Dataset excerpts:
____________

/-! ## §1. The box error: layers `r > q⁸` inside the AFE box -/

/-- **§1.** For `q` prime `≥ 64` and `0 < Δ' ≤ 3/2` (`M = q̂^{Δ'}`): the box part of the truncation error is `≤ A_P · q̂⁻¹`:
`‖Σ_{n₁,n₂ ≤ q²} (n₁n₂)^{−1/2}W(n₁n₂/q̂²) Σ_{m₁,m₂ ≤ M} x_{m₁}x_{m₂} Σ_{d₁,d₂} (Σʰλ_f(a)λ_f(b) − [δ(a,b) − Σ_{r ≤ q⁸} K_r(a,b)])‖
≤ A_P q̂⁻¹` (each inner bracket is `−Σ_{r > q⁸} K_r(a,b) ≪ (ab)^{3/4} q^{−3/2} q^{−16/5}` by Weil; then `|x_m| ≤ ‖P‖m^{−1/2}`, divisor
bound, `W(y) ≤ 12 y^{−3/2}`). -/
theorem norm_boxSum_le (P : ℝ[X]) :
    ∃ A : ℝ, 0 ≤ A ∧ ∀ (q : ℕ) [NeZero q], q.Prime → 64 ≤ q → ∀ Δ' : ℝ, 0 < Δ' → Δ' ≤ 3 / 2 →
      ‖∑ n₁ ∈ afeBox q, ∑ n₂ ∈ afeBox q,
          ((((n₁ : ℝ) * n₂) ^ (-(1 / 2 : ℝ)) : ℝ) : ℂ) *
            ((KMV2000.cutoffW ((n₁ : ℝ) * n₂ / KMV2000.qhat q ^ 2) : ℝ) : ℂ) *
          ∑ m₁ ∈ Icc 1 ⌊KMV2000.qhat q ^ Δ'⌋₊, ∑ m₂ ∈ Icc 1 ⌊KMV2000.qhat q ^ Δ'⌋₊,
            (KMV2000.mollifierCoeff P (KMV2000.qhat q ^ Δ') m₁ : ℂ) *
              (KMV2000.mollifierCoeff P (KMV2000.qhat q ^ Δ') m₂ : ℂ) *
            ∑ d₁ ∈ (Nat.gcd m₁ n₁).divisors, ∑ d₂ ∈ (Nat.gcd m₂ n₂).divisors,
              (KowalskiMichel2000.pet q (m₁ * n₁ / d₁ ^ 2) (m₂ * n₂ / d₂ ^ 2) -
                (diagKernel (m₁ * n₁ / d₁ ^ 2) (m₂ * n₂ / d₂ ^ 2) -
                  ∑ r ∈ Icc 1 (q ^ 8), layerKernel q r (m₁ * n₁ / d₁ ^ 2) (m₂ * n₂ / d₂ ^ 2)))‖ ≤
        A * (KMV2000.qhat q)⁻¹ := by
  obtain ⟨A₀, hA₀0, hA₀⟩ := exists_norm_tsum_layerKernel_tail_le
  obtain ⟨C, hC1, hC⟩ :=
    Literature.NumberTheory.Sieve.exists_card_divisors_le_mul_rpow' (by norm_num : (0 : ℝ) < 1 / 20)
  have hC0 : 0 ≤ C := zero_le_one.trans hC1
  set B : ℝ := ∑ i ∈ range (P.natDegree + 1), |P.coeff i| with hBdef
  have hB : ∀ t ∈ Set.Icc (0 : ℝ) 1, |P.eval t| ≤ B := fun t ht ↦ abs_eval_le_sum_abs_coeff P ht
  have hZs : Summable (fun n : ℕ ↦ ((n : ℝ)) ^ (-(5 / 4 : ℝ))) := Real.summable_nat_rpow.mpr (by norm_num)
  set Z₁ : ℝ := ∑' n : ℕ, ((n : ℝ)) ^ (-(5 / 4 : ℝ)) with hZ₁
  have hZ₁0 : 0 ≤ Z₁ := tsum_nonneg fun n ↦ Real.rpow_nonneg (Nat.cast_nonneg _) _
  refine ⟨A₀ * B ^ 2 * C ^ 2 * 12 * Z₁ ^ 2, by positivity, fun q _ hq h64 Δ' h0 h32 ↦ ?_⟩
  obtain ⟨hM1, hM32, hMq⟩ := mollifierLength_facts h64 h0 h32
  have hqh1 : 1 < KMV2000.qhat q := one_lt_qhat h64
  have hqh0 : 0 < KMV2000.qhat q := zero_lt_one.trans hqh1
  have hq0 : (0 : ℝ) < q := by exact_mod_cast hq.pos
  set M : ℝ := KMV2000.qhat q ^ Δ' with hMdef
  set R : ℕ := q ^ 8 with hRdef
  -- the constant in front of `(ab)^{3/4}` for the inner kernel
  set c : ℝ := A₀ * ((q : ℝ)) ^ (-(3 / 2 : ℝ)) * (((R + 1 : ℕ) : ℝ)) ^ (-(2 / 5 : ℝ)) with hcdef
  have hc0 : 0 ≤ c := by positivity
  -- the inner kernel bound: `‖pet − κ_R‖ ≤ c (ab)^{3/4}`
  have hG : ∀ n₁ n₂ : ℕ, n₁ ≠ 0 → n₂ ≠ 0 →
      ∀ m₁ ∈ Icc 1 ⌊M⌋₊, ∀ m₂ ∈ Icc 1 ⌊M⌋₊, ∀ d₁ ∈ (Nat.gcd m₁ n₁).divisors, ∀ d₂ ∈ (Nat.gcd m₂ n₂).divisors,
      ‖(fun a b ↦ KowalskiMichel2000.pet q a b -
          (diagKernel a b - ∑ r ∈ Icc 1 R, layerKernel q r a b)) (m₁ * n₁ / d₁ ^ 2) (m₂ * n₂ / d₂ ^ 2)‖ ≤
        c * ((((m₁ * n₁ / d₁ ^ 2 : ℕ) : ℝ)) * ((m₂ * n₂ / d₂ ^ 2 : ℕ) : ℝ)) ^ (3 / 4 : ℝ) := by
    intro n₁ n₂ hn₁ hn₂ m₁ hm₁ m₂ hm₂ d₁ hd₁ d₂ hd₂
    have hm₁' := (Finset.mem_Icc.mp hm₁).1
    have hm₂' := (Finset.mem_Icc.mp hm₂).1
    have ha : 1 ≤ m₁ * n₁ / d₁ ^ 2 := one_le_mul_div_sq hd₁ hm₁' (Nat.one_le_iff_ne_zero.mpr hn₁)
    have hb : 1 ≤ m₂ * n₂ / d₂ ^ 2 := one_le_mul_div_sq hd₂ hm₂' (Nat.one_le_iff_ne_zero.mpr hn₂)
    simp only
    rw [pet_sub_kernel_eq_neg_tsum hq ha hb R, norm_neg]
    refine (hA₀ q hq _ _ R ha).trans ?_
    have hs := sqrt_gcd_mul_sqrt_le ha hb
    rw [hcdef]
    have : A₀ * Real.sqrt (((m₁ * n₁ / d₁ ^ 2 : ℕ).gcd (m₂ * n₂ / d₂ ^ 2) : ℕ) : ℝ) *
        Real.sqrt (((m₁ * n₁ / d₁ ^ 2 : ℕ) : ℝ) * ((m₂ * n₂ / d₂ ^ 2 : ℕ) : ℝ)) *
        ((q : ℝ)) ^ (-(3 / 2 : ℝ)) * (((R + 1 : ℕ) : ℝ)) ^ (-(2 / 5 : ℝ)) =
        (A₀ * ((q : ℝ)) ^ (-(3 / 2 : ℝ)) * (((R + 1 : ℕ) : ℝ)) ^ (-(2 / 5 : ℝ))) *
          (Real.sqrt (((m₁ * n₁ / d₁ ^ 2 : ℕ).gcd (m₂ * n₂ / d₂ ^ 2) : ℕ) : ℝ) *
            Real.sqrt (((m₁ * n₁ / d₁ ^ 2 : ℕ) : ℝ) * ((m₂ * n₂ / d₂ ^ 2 : ℕ) : ℝ))) := by ring
    rw [this]
    exact mul_le_mul_of_nonneg_left hs (by positivity)
  -- the mollifier sum `S = Σ_m m^{3/10} ≤ M^{13/10}`
  set S : ℝ := ∑ m ∈ Icc 1 ⌊M⌋₊, ((m : ℝ)) ^ (3 / 4 - 1 / 2 + 1 / 20 : ℝ) with hSdef
  have hS0 : 0 ≤ S := Finset.sum_nonneg fun m _ ↦ Real.rpow_nonneg (Nat.cast_nonneg _) _
  have hSle : S ≤ M ^ (13 / 10 : ℝ) := by
    have h := sum_Icc_rpow_le (M := M) (e := 3 / 10) hM1.le (by norm_num)
    have e1 : (3 / 4 - 1 / 2 + 1 / 20 : ℝ) = 3 / 10 := by norm_num
    have e2 : (3 / 10 + 1 : ℝ) = 13 / 10 := by norm_num
    rw [hSdef, e1]; rw [e2] at h; exact h
  -- inner bound at each box point
  have hinner : ∀ n₁ ∈ afeBox q, ∀ n₂ ∈ afeBox q,
      ‖∑ m₁ ∈ Icc 1 ⌊M⌋₊, ∑ m₂ ∈ Icc 1 ⌊M⌋₊,
          (KMV2000.mollifierCoeff P M m₁ : ℂ) * (KMV2000.mollifierCoeff P M m₂ : ℂ) *
          ∑ d₁ ∈ (Nat.gcd m₁ n₁).divisors, ∑ d₂ ∈ (Nat.gcd m₂ n₂).divisors,
            (KowalskiMichel2000.pet q (m₁ * n₁ / d₁ ^ 2) (m₂ * n₂ / d₂ ^ 2) -
              (diagKernel (m₁ * n₁ / d₁ ^ 2) (m₂ * n₂ / d₂ ^ 2) -
                ∑ r ∈ Icc 1 R, layerKernel q r (m₁ * n₁ / d₁ ^ 2) (m₂ * n₂ / d₂ ^ 2)))‖ ≤
        c * B ^ 2 * C ^ 2 * (((n₁ : ℝ) * n₂) ^ (3 / 4 : ℝ)) * S ^ 2 := by
    intro n₁ hn₁ n₂ hn₂
    have h := norm_mollifierPairSum_le hB hM1 hC (by norm_num : (0 : ℝ) ≤ 3 / 4) hc0 n₁ n₂
      (fun a b ↦ KowalskiMichel2000.pet q a b - (diagKernel a b - ∑ r ∈ Icc 1 R, layerKernel q r a b))
      (hG n₁ n₂ (ne_zero_of_mem_afeBox hn₁) (ne_zero_of_mem_afeBox hn₂))
    simpa only using h
  -- the weight against `(n₁n₂)^{3/4}`
  have hwt : ∀ n₁ ∈ afeBox q, ∀ n₂ ∈ afeBox q,
      ‖((((n₁ : ℝ) * n₂) ^ (-(1 / 2 : ℝ)) : ℝ) : ℂ) *
          ((KMV2000.cutoffW ((n₁ : ℝ) * n₂ / KMV2000.qhat q ^ 2) : ℝ) : ℂ)‖ * (((n₁ : ℝ) * n₂) ^ (3 / 4 : ℝ)) ≤
        12 * KMV2000.qhat q ^ (3 : ℝ) * (((n₁ : ℝ)) ^ (-(5 / 4 : ℝ)) * ((n₂ : ℝ)) ^ (-(5 / 4 : ℝ))) := by
    intro n₁ hn₁ n₂ hn₂
    rw [norm_weight_eq]
    exact weight_mul_rpow_le (ne_zero_of_mem_afeBox hn₁) (ne_zero_of_mem_afeBox hn₂)
  -- `Σ_{n ∈ box} n^{-5/4} ≤ Z₁`
  have hbox : ∑ n ∈ afeBox q, ((n : ℝ)) ^ (-(5 / 4 : ℝ)) ≤ Z₁ :=
    hZs.sum_le_tsum (afeBox q) (fun n _ ↦ Real.rpow_nonneg (Nat.cast_nonneg _) _)
  have hbox0 : 0 ≤ ∑ n ∈ afeBox q, ((n : ℝ)) ^ (-(5 / 4 : ℝ)) :=
    Finset.sum_nonneg fun n _ ↦ Real.rpow_nonneg (Nat.cast_nonneg _) _
  -- assemble the box sum
  have hmain : ‖∑ n₁ ∈ afeBox q, ∑ n₂ ∈ afeBox q,
          ((((n₁ : ℝ) * n₂) ^ (-(1 / 2 : ℝ)) : ℝ) : ℂ) *
            ((KMV2000.cutoffW ((n₁ : ℝ) * n₂ / KMV2000.qhat q ^ 2) : ℝ) : ℂ) *
          ∑ m₁ ∈ Icc 1 ⌊M⌋₊, ∑ m₂ ∈ Icc 1 ⌊M⌋₊,
            (KMV2000.mollifierCoeff P M m₁ : ℂ) * (KMV2000.mollifierCoeff P M m₂ : ℂ) *
            ∑ d₁ ∈ (Nat.gcd m₁ n₁).divisors, ∑ d₂ ∈ (Nat.gcd m₂ n₂).divisors,
              (KowalskiMichel2000.pet q (m₁ * n₁ / d₁ ^ 2) (m₂ * n₂ / d₂ ^ 2) -
                (diagKernel (m₁ * n₁ / d₁ ^ 2) (m₂ * n₂ / d₂ ^ 2) -
                  ∑ r ∈ Icc 1 R, layerKernel q r (m₁ * n₁ / d₁ ^ 2) (m₂ * n₂ / d₂ ^ 2)))‖ ≤
        c * B ^ 2 * C ^ 2 * S ^ 2 * (12 * KMV2000.qhat q ^ (3 : ℝ)) * Z₁ ^ 2 := by
    calc _ ≤ ∑ n₁ ∈ afeBox q, ∑ n₂ ∈ afeBox q,
          ‖((((n₁ : ℝ) * n₂) ^ (-(1 / 2 : ℝ)) : ℝ) : ℂ) *
            ((KMV2000.cutoffW ((n₁ : ℝ) * n₂ / KMV2000.qhat q ^ 2) : ℝ) : ℂ)‖ *
            (c * B ^ 2 * C ^ 2 * (((n₁ : ℝ) * n₂) ^ (3 / 4 : ℝ)) * S ^ 2) := by
          refine (norm_sum_le _ _).trans (Finset.sum_le_sum fun n₁ hn₁ ↦ ?_)
          refine (norm_sum_le _ _).trans (Finset.sum_le_sum fun n₂ hn₂ ↦ ?_)
          rw [norm_mul]
          exact mul_le_mul_of_nonneg_left (hinner n₁ hn₁ n₂ hn₂) (norm_nonneg _)
      _ = c * B ^ 2 * C ^ 2 * S ^ 2 * ∑ n₁ ∈ afeBox q, ∑ n₂ ∈ afeBox q,
          ‖((((n₁ : ℝ) * n₂) ^ (-(1 / 2 : ℝ)) : ℝ) : ℂ) *
            ((KMV2000.cutoffW ((n₁ : ℝ) * n₂ / KMV2000.qhat q ^ 2) : ℝ) : ℂ)‖ * (((n₁ : ℝ) * n₂) ^ (3 / 4 : ℝ)) := by
          rw [Finset.mul_sum]
          refine Finset.sum_congr rfl fun n₁ _ ↦ ?_
          rw [Finset.mul_sum]
          refine Finset.sum_congr rfl fun n₂ _ ↦ ?_
          ring
      _ ≤ c * B ^ 2 * C ^ 2 * S ^ 2 * ∑ n₁ ∈ afeBox q, ∑ n₂ ∈ afeBox q,
          12 * KMV2000.qhat q ^ (3 : ℝ) * (((n₁ : ℝ)) ^ (-(5 / 4 : ℝ)) * ((n₂ : ℝ)) ^ (-(5 / 4 : ℝ))) := by
          exact mul_le_mul_of_nonneg_left
            (Finset.sum_le_sum fun n₁ hn₁ ↦ Finset.sum_le_sum fun n₂ hn₂ ↦ hwt n₁ hn₁ n₂ hn₂)
            (mul_nonneg (mul_nonneg (mul_nonneg hc0 (sq_nonneg _)) (sq_nonneg _)) (sq_nonneg _))
      _ = c * B ^ 2 * C ^ 2 * S ^ 2 * (12 * KMV2000.qhat q ^ (3 : ℝ)) *
          (∑ n ∈ afeBox q, ((n : ℝ)) ^ (-(5 / 4 : ℝ))) ^ 2 := by
          rw [pow_two (∑ n ∈ afeBox q, ((n : ℝ)) ^ (-(5 / 4 : ℝ))), Finset.sum_mul_sum, Finset.mul_sum,
            Finset.mul_sum]
          refine Finset.sum_congr rfl fun n₁ _ ↦ ?_
          rw [Finset.mul_sum, Finset.mul_sum]
          refine Finset.sum_congr rfl fun n₂ _ ↦ ?_
          ring
      _ ≤ c * B ^ 2 * C ^ 2 * S ^ 2 * (12 * KMV2000.qhat q ^ (3 : ℝ)) * Z₁ ^ 2 := by
          gcongr
  refine hmain.trans ?_
  -- exponent bookkeeping: `c S² q̂³ ≤ A₀ q̂^{-5/2} ≤ A₀ q̂⁻¹`
  have hS2 : S ^ 2 ≤ KMV2000.qhat q ^ (39 / 10 : ℝ) := by
    calc S ^ 2 ≤ (M ^ (13 / 10 : ℝ)) ^ 2 := by gcongr
      _ = KMV2000.qhat q ^ (Δ' * (13 / 5) : ℝ) := by
          rw [hMdef, ← Real.rpow_natCast, ← Real.rpow_mul (Real.rpow_nonneg hqh0.le _),
            ← Real.rpow_mul hqh0.le]; norm_num
      _ ≤ KMV2000.qhat q ^ (39 / 10 : ℝ) :=
          Real.rpow_le_rpow_of_exponent_le hqh1.le (by nlinarith)
  have hq32 : ((q : ℝ)) ^ (-(3 / 2 : ℝ)) ≤ KMV2000.qhat q ^ (-(3 : ℝ)) := by
    have h := level_rpow_neg_le (q := q) (s := 3 / 2) (by norm_num)
    rw [show (2 * (3 / 2 : ℝ)) = 3 by norm_num] at h
    exact h
  have hR : (((R + 1 : ℕ) : ℝ)) ^ (-(2 / 5 : ℝ)) ≤ KMV2000.qhat q ^ (-(32 / 5 : ℝ)) := by
    have h1 : ((q : ℝ)) ^ (8 : ℝ) ≤ (((R + 1 : ℕ) : ℝ)) := by
      rw [hRdef]; push_cast
      rw [show ((8 : ℝ)) = ((8 : ℕ) : ℝ) by norm_num, Real.rpow_natCast]
      linarith
    have h2 : (((R + 1 : ℕ) : ℝ)) ^ (-(2 / 5 : ℝ)) ≤ (((q : ℝ)) ^ (8 : ℝ)) ^ (-(2 / 5 : ℝ)) :=
      Real.rpow_le_rpow_of_nonpos (by positivity) h1 (by norm_num)
    refine h2.trans ?_
    rw [← Real.rpow_mul hq0.le, show ((8 : ℝ) * -(2 / 5 : ℝ)) = -(16 / 5 : ℝ) by norm_num]
    have h3 := level_rpow_neg_le (q := q) (s := 16 / 5) (by norm_num)
    rw [show (2 * (16 / 5 : ℝ)) = 32 / 5 by norm_num] at h3
    exact h3
  have hcS : c * S ^ 2 * (12 * KMV2000.qhat q ^ (3 : ℝ)) ≤ 12 * A₀ * (KMV2000.qhat q)⁻¹ := by
    calc c * S ^ 2 * (12 * KMV2000.qhat q ^ (3 : ℝ))
        ≤ (A₀ * KMV2000.qhat q ^ (-(3 : ℝ)) * KMV2000.qhat q ^ (-(32 / 5 : ℝ))) *
            KMV2000.qhat q ^ (39 / 10 : ℝ) * (12 * KMV2000.qhat q ^ (3 : ℝ)) := by
          have hcle : c ≤ A₀ * KMV2000.qhat q ^ (-(3 : ℝ)) * KMV2000.qhat q ^ (-(32 / 5 : ℝ)) := by
            rw [hcdef]
            exact mul_le_mul (mul_le_mul_of_nonneg_left hq32 hA₀0) hR (by positivity) (by positivity)
          exact mul_le_mul_of_nonneg_right (mul_le_mul hcle hS2 (sq_nonneg _) (by positivity)) (by positivity)
      _ = 12 * A₀ * KMV2000.qhat q ^ (-(5 / 2 : ℝ)) := by
          have e : KMV2000.qhat q ^ (-(3 : ℝ)) * KMV2000.qhat q ^ (-(32 / 5 : ℝ)) * KMV2000.qhat q ^ (39 / 10 : ℝ) *
              KMV2000.qhat q ^ (3 : ℝ) = KMV2000.qhat q ^ (-(5 / 2 : ℝ)) := by
            rw [← Real.rpow_add hqh0, ← Real.rpow_add hqh0, ← Real.rpow_add hqh0]; norm_num
          calc (A₀ * KMV2000.qhat q ^ (-(3 : ℝ)) * KMV2000.qhat q ^ (-(32 / 5 : ℝ))) *
                KMV2000.qhat q ^ (39 / 10 : ℝ) * (12 * KMV2000.qhat q ^ (3 : ℝ))
              = 12 * A₀ * (KMV2000.qhat q ^ (-(3 : ℝ)) * KMV2000.qhat q ^ (-(32 / 5 : ℝ)) *
                  KMV2000.qhat q ^ (39 / 10 : ℝ) * KMV2000.qhat q ^ (3 : ℝ)) := by ring
            _ = _ := by rw [e]
      _ ≤ 12 * A₀ * (KMV2000.qhat q)⁻¹ := by
          have h : KMV2000.qhat q ^ (-(5 / 2 : ℝ)) ≤ (KMV2000.qhat q)⁻¹ := by
            rw [← Real.rpow_neg_one]
            exact Real.rpow_le_rpow_of_exponent_le hqh1.le (by norm_num)
          exact mul_le_mul_of_nonneg_left h (by positivity)
  calc c * B ^ 2 * C ^ 2 * S ^ 2 * (12 * KMV2000.qhat q ^ (3 : ℝ)) * Z₁ ^ 2
      = B ^ 2 * C ^ 2 * Z₁ ^ 2 * (c * S ^ 2 * (12 * KMV2000.qhat q ^ (3 : ℝ))) := by ring
    _ ≤ B ^ 2 * C ^ 2 * Z₁ ^ 2 * (12 * A₀ * (KMV2000.qhat q)⁻¹) := by gcongr
    _ = A₀ * B ^ 2 * C ^ 2 * 12 * Z₁ ^ 2 * (KMV2000.qhat q)⁻¹ := by ring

____________

> **THE TASK**
The answer must consist of every line from the data that contains the word "refine".

> **TASK OUTPUT**
  refine ⟨A₀ * B ^ 2 * C ^ 2 * 12 * Z₁ ^ 2, by positivity, fun q _ hq h64 Δ' h0 h32 ↦ ?_⟩
    refine (hA₀ q hq _ _ R ha).trans ?_
          refine (norm_sum_le _ _).trans (Finset.sum_le_sum fun n₁ hn₁ ↦ ?_)
          refine (norm_sum_le _ _).trans (Finset.sum_le_sum fun n₂ hn₂ ↦ ?_)
          refine Finset.sum_congr rfl fun n₁ _ ↦ ?_
          refine Finset.sum_congr rfl fun n₂ _ ↦ ?_
          refine Finset.sum_congr rfl fun n₁ _ ↦ ?_
          refine Finset.sum_congr rfl fun n₂ _ ↦ ?_
  refine hmain.trans ?_
    refine h2.trans ?_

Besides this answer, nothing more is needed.